NEW DELHI: Interpol has issued a red notice request to find and arrest fugitive Indian billionaire jeweller Nirav Modi, who is at the heart of a $2 billion-plus bank fraud case, the international agency said on its website.

Federal police last month asked Interpol to issue a red notice to locate Modi, who has been charged in relation to India's biggest banking fraud.

The Financial Times, citing Indian and British officials, said last month that Modi had fled to Britain claiming political asylum.

Government-backed Punjab National Bank (PUB) earlier this year said that two jewellery groups headed by Modi and his uncle, Mehul Choksi, had defrauded it of about $2.2 billion by raising credit from other Indian banks using illegal guarantees.

An internal probe by PNB found that the fraud might have been orchestrated by a few rogue employees, and it escaped detection because of widespread risk-control and monitoring lapses in many areas of the bank.

A red notice is a "request to locate and provisionally arrest an individual pending extradition", according to Interpol.

"Interpol cannot compel any member country to arrest an individual who is the subject of a red notice," it says on its website.

"Each member country decides for itself what legal value to give a red notice within their borders."

Last month, it was reported that Nirav Modi fled to Britain where he is seeking asylum.

Celebrity clients

Modi, whose celebrity clients have included actress Naomi Watts and Kate Winslet, is accused of involvement in a $1.8 billion (Dh6.6 billion) scam against Punjab National Bank (PNB), India’s second-largest state-run lender.

The 47-year-old has been on the run since the scandal broke in February, rocking India’s corporate world.

The Financial Times newspaper cited officials in India and Britain as saying that Modi had sought asylum in Britain for what he called “political persecution”.

Indian officials were not immediately available to comment.

A spokesman for Britain’s Home Office said: “We do not comment on individual cases.”

It comes as India’s government seeks the extradition of liquor tycoon Vijay Mallya over unpaid loans to his beleaguered Kingfisher Airlines after he absconded to Britain in 2016.

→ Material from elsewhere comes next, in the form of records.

/-!
# Persistence of the ABC 1:1:1 stagnation points — FROZEN-NEWTON DATA FORM (the exact Jacobian `A = DU(x₀) + G'(x₀)`
# instead of the margin `c = √2/2 − ‖G'(x₀)‖`)
# (instab lane, door O-acc = O7 / obstruction P3; third file of the chain `ABCSkeletonPersistence` (p438791, global form,
# host constant 2) → `ABCSkeletonPersistenceLocal` (ball hypotheses; host Jacobian 1-Lipschitz) → this; cell `ns-blowup`,
# seat `ns-blowup-instab2`)

HONEST FRAMING (human ruling D-0035): nothing here is a claim about Navier–Stokes. WHAT THIS IS NOT: not dynamics —
calculus on the tree's ABC field `U = Literature.Analysis.FluidPDE.ABC.abc 1 1 1` on `E = EuclideanSpace ℝ (Fin 3)`
and the tree's simplified-Newton theorem `Literature.Analysis.Calculus.exists_zero_near_of_simplifiedNewton`
(Magnus 2022, Prop. 6.7). `G` is a free field (in the cell's use: `u(·,t)/a(t) − U` of a P-TOWER snapshot).

## Why a third form
The local forms bound `‖A⁻¹‖ ≤ 1/c` with `c = √2/2 − ‖G'(x₀)‖`: they need `‖G'(x₀)‖ < √2/2` and discard the conditioning
of the actual matrix `A = DU(x₀) + G'(x₀)`. A velocity snapshot KNOWS `A` (a `3 × 3` matrix), so `β = ‖A⁻¹‖ = 1/σ_min(A)`
and the Newton step `η = ‖A⁻¹G(x₀)‖` are computable, and Magnus's theorem applies verbatim with them: no margin
hypothesis, only `A` invertible, the RADIAL Lipschitz bound of `G'` on a ball containing the Newton ball `B̄(x₀, 2η)`,
and `4(1 + M)βη ≤ 1`. On the cell's data this is the form that decides (instrument `skeleton_persist.py` v1.2): a
skeleton point whose perturbation gradient has passed the host's smallest strain rate `√2/2` (verdict «LAPSED» of
v1.0/v1.1) can still be certified when `DU(x₀) + G'(x₀)` is well-conditioned and `G(x₀)` is small.

## What is proved (no definitions; Mathlib + `BeltramiFlows` + `SimplifiedNewton` + `ABCSkeletonPersistenceLocal`)
* **`exists_unique_zero_near_of_abc_eq_zero_newton`**: `U x₀ = 0`; `A : E ≃L E` with `DU(x₀) + G'(x₀) = A`;
  `2‖A⁻¹G(x₀)‖ ≤ ρ`; `G` differentiable with derivative `G'` on `B̄(x₀, ρ)`; `‖G'(x) − G'(x₀)‖ ≤ M‖x − x₀‖` there
  (`0 ≤ M`); `4(1 + M)‖A⁻¹‖‖A⁻¹G(x₀)‖ ≤ 1` ⟹ EXACTLY ONE zero of `U + G` in `B̄(x₀, 2‖A⁻¹G(x₀)‖)`, non-degenerate;
* `exists_unique_zero_near_of_abc_eq_zero_newton_hessian`: the same with the radial bound supplied by `‖DG'‖ ≤ M` on
  the ball (mean value, `ABCSkeletonPersistenceLocal.radial_lipschitz_of_norm_fderiv_le`).
The four numbers a snapshot must produce per skeleton point: `η = ‖A⁻¹G(x₀)‖`, `β = ‖A⁻¹‖`, a radius `ρ ≥ 2η`, and ONE
bound `M` on the radial Lipschitz constant of `∇G` at `x₀` over `B̄(x₀, ρ)` (Taylor series of `∇G` at `x₀` with remainder,
or a covering bound on `sup ‖∇²G‖`); then check `4(1 + M)βη ≤ 1`.
LABEL: MODEL-door kinematics. WHAT THIS IS NOT: not NS; nothing is evolved; `G` is a free field.
-/

namespace Summit.NavierStokesRegularity.FluidComputer.ABCSkeletonPersistenceNewton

Indian investigators are probing allegations that Modi and his uncle and business partner Mehul Choksi, also a diamond merchant, defrauded PNB of 2.8 billion rupees ($43.8 million).

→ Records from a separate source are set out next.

import Summits.NavierStokesRegularity.NavierStokesRegularity.Theses.AxisymmetricExtremality
import Summits.NavierStokesRegularity.NavierStokesRegularity.Theorems.AxisymmetricExtremalityAxisymmetricKatoGlobalNoSwirlStratum
import Summits.NavierStokesRegularity.NavierStokesRegularity.Theorems.AxisymmetricLiouvilleBoundedSwirl
import Literature.Analysis.FluidPDE.AxisymmetricReflection
import HarnessLib

/-!
# Strategist sketch s20-g16 (crux `AxisymmetricKatoGlobal`, stmt-NavierStokesRegularity-15453)

Typed companions of the independent strategy census `STRATEGY-CENSUS-s20.md` (family `s`,
gen 16).  Nothing here is a Theorems file and no NS regularity statement is proved; every
`theorem` below is pure logic over landed tree facts.  Contents:

* **(W₁) the weakest replacement of the crux that the route's `closes` tolerates**:
  `NoAxisymMinimalBlowupDatum` (no axisymmetric Rusin–Šverák minimal blow-up datum), with
  `closes_of_noAxisymMinimal : MinimalDatumPFold → PFoldToAxisymmetric → W₁ → NavierStokesRegularity`
  (the route's deciding theorem re-run with W₁ in place of AX) and `noAxisymMinimal_of_crux : AX → W₁`.
* **(W₂) the mirror / swirl-free bypass, PROVED**: `noMirrorSymmetricMinimalBlowupDatum` — an
  axisymmetric minimal blow-up datum cannot be equivariant under the meridian reflection `σ`
  (such a field is swirl-free, `IsAxisymmetric.hasNoSwirl_of_reflY_eq`, and the swirl-free stratum
  of the crux is a theorem, `NoSwirlStratum.axisymmetricKatoGlobal_noSwirl_stratum`); and the
  re-glued deciding theorem `closes_of_dihedral : MinimalDatumDihedral → DihedralToMirrorAxisymmetric
  → NavierStokesRegularity` which does not mention AX at all (idea on file:
  `Ideas/dihedral-smith-bypass.md`; typed here only to certify that the bypass relocates the summit
  into the Smith crux rather than giving a strategy for THIS crux).
* **(D4) the ancient-Liouville decomposition, typed**: `NonconstantAncientLimitOfAxisymBlowup`
  (Sub₁) and the canonical conjecture leaf `AxisymmetricLiouvilleBoundedSwirl` (Sub₂ = (AX-L),
  KNSS 2009 §5, OPEN) with the pure-logic assembly `crux_of_D4 : Sub₁ → Sub₂ → AX`; the census
  explains why Sub₁ has no mechanism (KNSS 2009, arXiv:0709.3599 p. 11: constants must be excluded
  by a scale-invariant bound, i.e. Type I, already excluded in tree).
* **(S⁺) the quantitative strengthening, typed**: `QuantitativeAxisymKato` with
  `crux_of_quantitative : S⁺ → AX`.
-/

set_option linter.dupNamespace false

noncomputable section

open MeasureTheory Set Function Filter
open scoped ENNReal
open Literature.Analysis.FluidPDE
open Literature.Analysis.FunctionSpaces (HomSobolev)

namespace Summit.NavierStokesRegularity.NavierStokesRegularity.Cruxes.AxisymmetricKatoGlobal.StrategistS20g16

local notation "ℝ³" => EuclideanSpace ℝ (Fin 3)
local notation "ℂ³" => EuclideanSpace ℂ (Fin 3)

open Summit.NavierStokesRegularity.NavierStokesRegularity.Theses.AxisymmetricExtremality
  (MinimalDatumPFold PFoldToAxisymmetric AxisymmetricKatoGlobal)

/-! ### Clay failure at viscosity `ν` (the antecedent of `MinimalDatumPFold`, verbatim) -/

/-- Clay (A) fails at viscosity `ν`: some smooth, divergence-free, rapidly decaying datum has no
jointly smooth bounded-energy global solution (the antecedent of `MinimalDatumPFold`, verbatim). -/
def ClayFailsAt (ν : ℝ) : Prop :=
  ∃ v₀ : ℝ³ → ℝ³, ContDiff ℝ (⊤ : ℕ∞) v₀ ∧ NSWave0.IsDivFree v₀ ∧ HasRapidSpatialDecay v₀ ∧
    ¬ ∃ (u : ℝ → ℝ³ → ℝ³) (p : ℝ → ℝ³ → ℝ), IsSmoothOnHalfSpace u ∧ IsSmoothOnHalfSpace p ∧
      IsNavierStokesSolution ν 0 v₀ u p ∧ HasBoundedEnergy u

/-! ### (W₁) the weakest intermediate the deciding theorem tolerates -/

/-- **W₁.** No axisymmetric Rusin–Šverák minimal blow-up datum exists, at any viscosity: the ONLY
instance of the crux `AxisymmetricKatoGlobal` consumed by the route's `closes`. -/
def NoAxisymMinimalBlowupDatum : Prop :=
  ∀ ν : ℝ, 0 < ν → ∀ (u₀ : ℝ³ → ℝ³) (g : HomSobolev ℝ³ ℂ³ (1 / 2 : ℝ)),
    IsMinimalBlowupDatum ν u₀ g → IsAxisymmetric u₀ → False

/-- The route's deciding theorem re-run with W₁ in place of the crux (pure logic, same proof as
`Theses.AxisymmetricExtremality.closes`). -/
theorem closes_of_noAxisymMinimal (h₂ : MinimalDatumPFold) (h₄ : PFoldToAxisymmetric)
    (hW : NoAxisymMinimalBlowupDatum) : NavierStokesRegularity := by
  show Literature.NS.NavierStokesExistenceSmoothR3
  intro ν hν u₀ hsm hdiv hdec
  by_contra hno
  obtain ⟨u₁, g, hmin, hax⟩ := h₄ ν hν (h₂ ν hν ⟨u₀, hsm, hdiv, hdec, hno⟩)
  exact hW ν hν u₁ g hmin (fun θ x => hax θ x)

/-- The crux implies W₁ (W₁ is formally weaker: it is AX restricted to the threshold sphere
`‖g‖ = ρ_max^pure(ν)` and negated-global data). -/
theorem noAxisymMinimal_of_crux (h : AxisymmetricKatoGlobal) : NoAxisymMinimalBlowupDatum := by
  intro ν hν u₀ g hmin hax
  obtain ⟨hL3, hrep, hdiv, -, hnot⟩ := hmin
  exact hnot (h ν hν u₀ g hL3 hrep hdiv (fun θ x => hax θ x))

/-! ### (W₂) the mirror-symmetric (swirl-free) stratum of W₁ is a theorem -/

/-- **W₂ (PROVED).** An axisymmetric minimal blow-up datum is never equivariant under the
meridian reflection `σ (x₀, x₁, x₂) = (x₀, −x₁, x₂)`: `σ`-equivariance plus axisymmetry kills the
swirl (`IsAxisymmetric.hasNoSwirl_of_reflY_eq`), and swirl-free axisymmetric weakly
divergence-free `L³` data have global Kato solutions at every viscosity
(`NoSwirlStratum.axisymmetricKatoGlobal_noSwirl_stratum`), contradicting minimality's
`¬ HasGlobalKatoSolution`. -/
theorem noMirrorSymmetricMinimalBlowupDatum :
    ∀ ν : ℝ, 0 < ν → ∀ (u₀ : ℝ³ → ℝ³) (g : HomSobolev ℝ³ ℂ³ (1 / 2 : ℝ)),
      IsMinimalBlowupDatum ν u₀ g → IsAxisymmetric u₀ →
        (∀ x, u₀ (reflY x) = reflY (u₀ x)) → False := by
  intro ν hν u₀ g hmin hax hσ
  obtain ⟨hL3, -, hdiv, -, hnot⟩ := hmin
  exact hnot (Theorems.AxisymmetricKatoGlobal.NoSwirlStratum.axisymmetricKatoGlobal_noSwirl_stratum
    ν hν u₀ hL3 hdiv (fun θ x => hax θ x) (hax.hasNoSwirl_of_reflY_eq hσ))

/-- **Dihedral Smith output** (the strengthening of `MinimalDatumPFold` from cyclic `C_p` to
dihedral `D_p = C_p ⋊ ⟨σ⟩` data): if Clay fails at `ν`, then for unboundedly many `p ≥ 2` there is a
minimal blow-up datum equivariant under `R_{2π/p}` AND under the meridian reflection `σ`. -/
def MinimalDatumDihedral : Prop :=
  ∀ ν : ℝ, 0 < ν → ClayFailsAt ν → ∀ N : ℕ, ∃ p : ℕ, N ≤ p ∧ 2 ≤ p ∧
    ∃ (u₀ : ℝ³ → ℝ³) (g : HomSobolev ℝ³ ℂ³ (1 / 2 : ℝ)), IsMinimalBlowupDatum ν u₀ g ∧
      (∀ x, u₀ (rotZ (2 * Real.pi / p) x) = rotZ (2 * Real.pi / p) (u₀ x)) ∧
      ∀ x, u₀ (reflY x) = reflY (u₀ x)

/-- **Dihedral compactness upgrade** (the `σ`-equivariant twin of the CLOSED crux
`PFoldToAxisymmetric`): dihedral minimal data for unboundedly many `p` yield an `O(2)`-equivariant
(axisymmetric AND `σ`-equivariant) minimal blow-up datum. -/
def DihedralToMirrorAxisymmetric : Prop :=
  ∀ ν : ℝ, 0 < ν →
    (∀ N : ℕ, ∃ p : ℕ, N ≤ p ∧ 2 ≤ p ∧
      ∃ (u₀ : ℝ³ → ℝ³) (g : HomSobolev ℝ³ ℂ³ (1 / 2 : ℝ)), IsMinimalBlowupDatum ν u₀ g ∧
        (∀ x, u₀ (rotZ (2 * Real.pi / p) x) = rotZ (2 * Real.pi / p) (u₀ x)) ∧
        ∀ x, u₀ (reflY x) = reflY (u₀ x)) →
    ∃ (u₀ : ℝ³ → ℝ³) (g : HomSobolev ℝ³ ℂ³ (1 / 2 : ℝ)), IsMinimalBlowupDatum ν u₀ g ∧
      IsAxisymmetric u₀ ∧ ∀ x, u₀ (reflY x) = reflY (u₀ x)

/-- **The bypass glue (PROVED).** With the dihedral Smith output and its compactness upgrade the
summit follows WITHOUT the crux `AxisymmetricKatoGlobal` — the swirl-free stratum (W₂) suffices.
This certifies that the bypass relocates all summit strength into `MinimalDatumDihedral` (a Smith /
moduli-space statement of the sibling crux `MinimalDatumPFold`), i.e. it is not a strategy for the
present crux. -/
theorem closes_of_dihedral (hD : MinimalDatumDihedral) (hlim : DihedralToMirrorAxisymmetric) :
    NavierStokesRegularity := by
  show Literature.NS.NavierStokesExistenceSmoothR3
  intro ν hν u₀ hsm hdiv hdec
  by_contra hno
  obtain ⟨u₁, g, hmin, hax, hσ⟩ := hlim ν hν (hD ν hν ⟨u₀, hsm, hdiv, hdec, hno⟩)
  exact noMirrorSymmetricMinimalBlowupDatum ν hν u₁ g hmin hax hσ

/-! ### (D4) the ancient-Liouville decomposition, typed -/

/-- **Sub₁ of D4.** An axisymmetric critical datum WITHOUT a global Kato solution generates a
bounded ancient mild solution (`ν = 1`) with measurable axisymmetric slices and bounded swirl which
is NOT slice-wise a.e. constant.  (KNSS's blow-up procedure, arXiv:0709.3599 Prop. 6.1, gives a
non-zero bounded ancient solution; "non-constant" needs a scale-invariant bound — Type I — and is
exactly what a Type II axisymmetric blow-up does not supply: census §Decomposition.) -/
def NonconstantAncientLimitOfAxisymBlowup : Prop :=
  ∀ ν : ℝ, 0 < ν → ∀ (u₀ : ℝ³ → ℝ³) (g : HomSobolev ℝ³ ℂ³ (1 / 2 : ℝ)),
    MemLp u₀ 3 volume → g.Represents (Literature.Analysis.FunctionSpaces.EuclideanSpace.complexify ∘ u₀) →
    IsWeaklyDivFree u₀ → IsAxisymmetric u₀ → ¬ HasGlobalKatoSolution ν u₀ →
      ∃ U : ℝ → ℝ³ → ℝ³, IsBoundedAncientMildSolution 1 U ∧
        (∀ t < 0, AEStronglyMeasurable (U t) volume) ∧ (∀ t < 0, IsAxisymmetric (U t)) ∧
        (∃ C : ℝ, ∀ t < 0, ∀ x, |swirl (U t) x| ≤ C) ∧
        ∃ t < 0, ¬ ∃ b : ℝ³, U t =ᵐ[volume] fun _ => b

/-- **Assembly of D4 (pure logic).** Sub₁ and the KNSS Liouville conjecture for axisymmetric
bounded ancient solutions with bounded swirl (canonical conjecture leaf
`AxisymmetricLiouvilleBoundedSwirl`, OPEN) give the crux. -/
theorem crux_of_D4 (h₁ : NonconstantAncientLimitOfAxisymBlowup)
    (h₂ : Summit.NavierStokesRegularity.NavierStokesRegularity.AxisymmetricLiouvilleBoundedSwirl) :
    AxisymmetricKatoGlobal := by
  intro ν hν u₀ g hL3 hrep hdiv hax
  by_contra hno
  obtain ⟨U, hU, hmeas, haxU, hsw, t, ht, hnc⟩ :=
    h₁ ν hν u₀ g hL3 hrep hdiv (fun θ x => hax θ x) hno
  exact hnc (h₂ U hU hmeas haxU hsw t ht)

/-! ### (S⁺) the quantitative strengthening, typed -/

/-- **S⁺ (quantitative AX).** There is a profile `F`, finite on finite arguments, such that every
axisymmetric critical datum has a global Kato solution whose `L³` norm stays below
`F(‖g‖_{Ḣ^{1/2}} / ν)` for all `t ≥ 0`. -/
def QuantitativeAxisymKato : Prop :=
  ∃ F : ℝ≥0∞ → ℝ≥0∞, (∀ a, a < ⊤ → F a < ⊤) ∧
    ∀ ν : ℝ, 0 < ν → ∀ (u₀ : ℝ³ → ℝ³) (g : HomSobolev ℝ³ ℂ³ (1 / 2 : ℝ)),
      MemLp u₀ 3 volume → g.Represents (Literature.Analysis.FunctionSpaces.EuclideanSpace.complexify ∘ u₀) →
      IsWeaklyDivFree u₀ → IsAxisymmetric u₀ →
        ∃ u : ℝ → ℝ³ → ℝ³, IsGlobalMildSolution ν 0 u₀ u ∧ ContinuousInLpOn (Ici 0) 3 u ∧ u 0 = u₀ ∧
          AEStronglyMeasurable (uncurry u) (volume.restrict (Ioi 0 ×ˢ univ)) ∧
          ∀ t, 0 ≤ t → eLpNorm (u t) 3 volume ≤ F (‖g‖ₑ / ENNReal.ofReal ν)

/-- S⁺ implies the crux (forget the bound). -/
theorem crux_of_quantitative (h : QuantitativeAxisymKato) : AxisymmetricKatoGlobal := by
  obtain ⟨F, -, hF⟩ := h
  intro ν hν u₀ g hL3 hrep hdiv hax
  obtain ⟨u, hglob, hcont, h0, hmeas, -⟩ := hF ν hν u₀ g hL3 hrep hdiv (fun θ x => hax θ x)
  exact ⟨u, hglob, hcont, h0, hmeas⟩

end Summit.NavierStokesRegularity.NavierStokesRegularity.Cruxes.AxisymmetricKatoGlobal.StrategistS20g16

end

This figure is said to be just a part of the total losses.

PNB said in February that Modi and Choksi had defrauded it by raising credit with international branches of other Indian banks, using illegal guarantees provided by rogue PNB employees.

Investigators have arrested 25 people for enabling the defrauding of the bank with forged documents.

Modi, the third generation of his family to go into the diamond trade, is worth $1.73 billion according to Forbes, placing him 85th on India’s rich list.

His high-end eponymous Nirav Modi brand has stores in several of the world’s major cities and boasted of celebrity clients including Watts, Winslet, and Bollywood star Priyanka Chopra.

India’s government is trying to reduce the crippling debts of the country’s embattled state banks, including PNB.

It recently announced a $32 billion recapitalisation plan to help them clean up their books ahead of the general election in 2019.

In May, PNB posted the largest-ever quarterly loss for an Indian lender.

It said it had incurred a record 134.17 billion-rupee net loss for the January-March quarter, having posted a 2.62 billion-rupee profit in the same period last year.

The losses were largely because it had to set aside funds to pay the other banks for the illegal guarantees issued in the scam.